[[ EXTRACTED INFORMATION open ]]

import Literature.Geometry.DiscreteGeometry.KissingSearchCheck
import HarnessLib

/-!
# The run of the kissing growth search, part 65 of 128 (computational, `native_decide`)

Topic `Literature/Geometry/DiscreteGeometry`; provefact brick for `Hales2012_contactGraphTame` /
`Hales2012_contactGraphFccOrHcp`.  The whole computation `∀ i < 128, checkPart 5 128 i 60 = true`
(`KissingSearchCheck.lean`: the `17556` states of the search frontier at depth `5` below the `14`
root states, split round-robin into `128` parts, each state searched with fuel `60`) is run by
`native_decide`, one part per file, in `KissingSearchRun000.lean` … `KissingSearchRun127.lean`;
the parts are assembled in `KissingSearchFinal.lean` (`concl_of_parts`, `KissingSearchRoot.lean`).
About `2.07 · 10⁶` search nodes in all (`≈ 1.6 · 10⁴` per part; an independent C++
implementation of the same search agrees node for node and finds only the FCC and HCP patterns).

## References
* T. C. Hales, arXiv:1209.6043 (2012), Theorem 3 and Lemma 8 (computer-assisted classification
  of the tame contact hypermaps, here re-done as a verified growth search). [`Hales2012`]
-/

namespace Literature.Geometry.DiscreteGeometry

namespace KissingSearch

/-- **Part `65` of `128` of the growth search returns `true`** (frontier depth `5`, fuel `60`).
[cite: Hales2012, Theorem 3 and Lemma 8] -/
theorem checkPart_eq_true_065 : checkPart 5 128 65 60 = true := by
  native_decide

end KissingSearch

end Literature.Geometry.DiscreteGeometry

[[ EXTRACTED INFORMATION closed ]]

*PROMPT*:
Report the count of lines in the entries that contain the string "import", and nothing besides it.

*ANSWER TO THE EXERCISE*:
2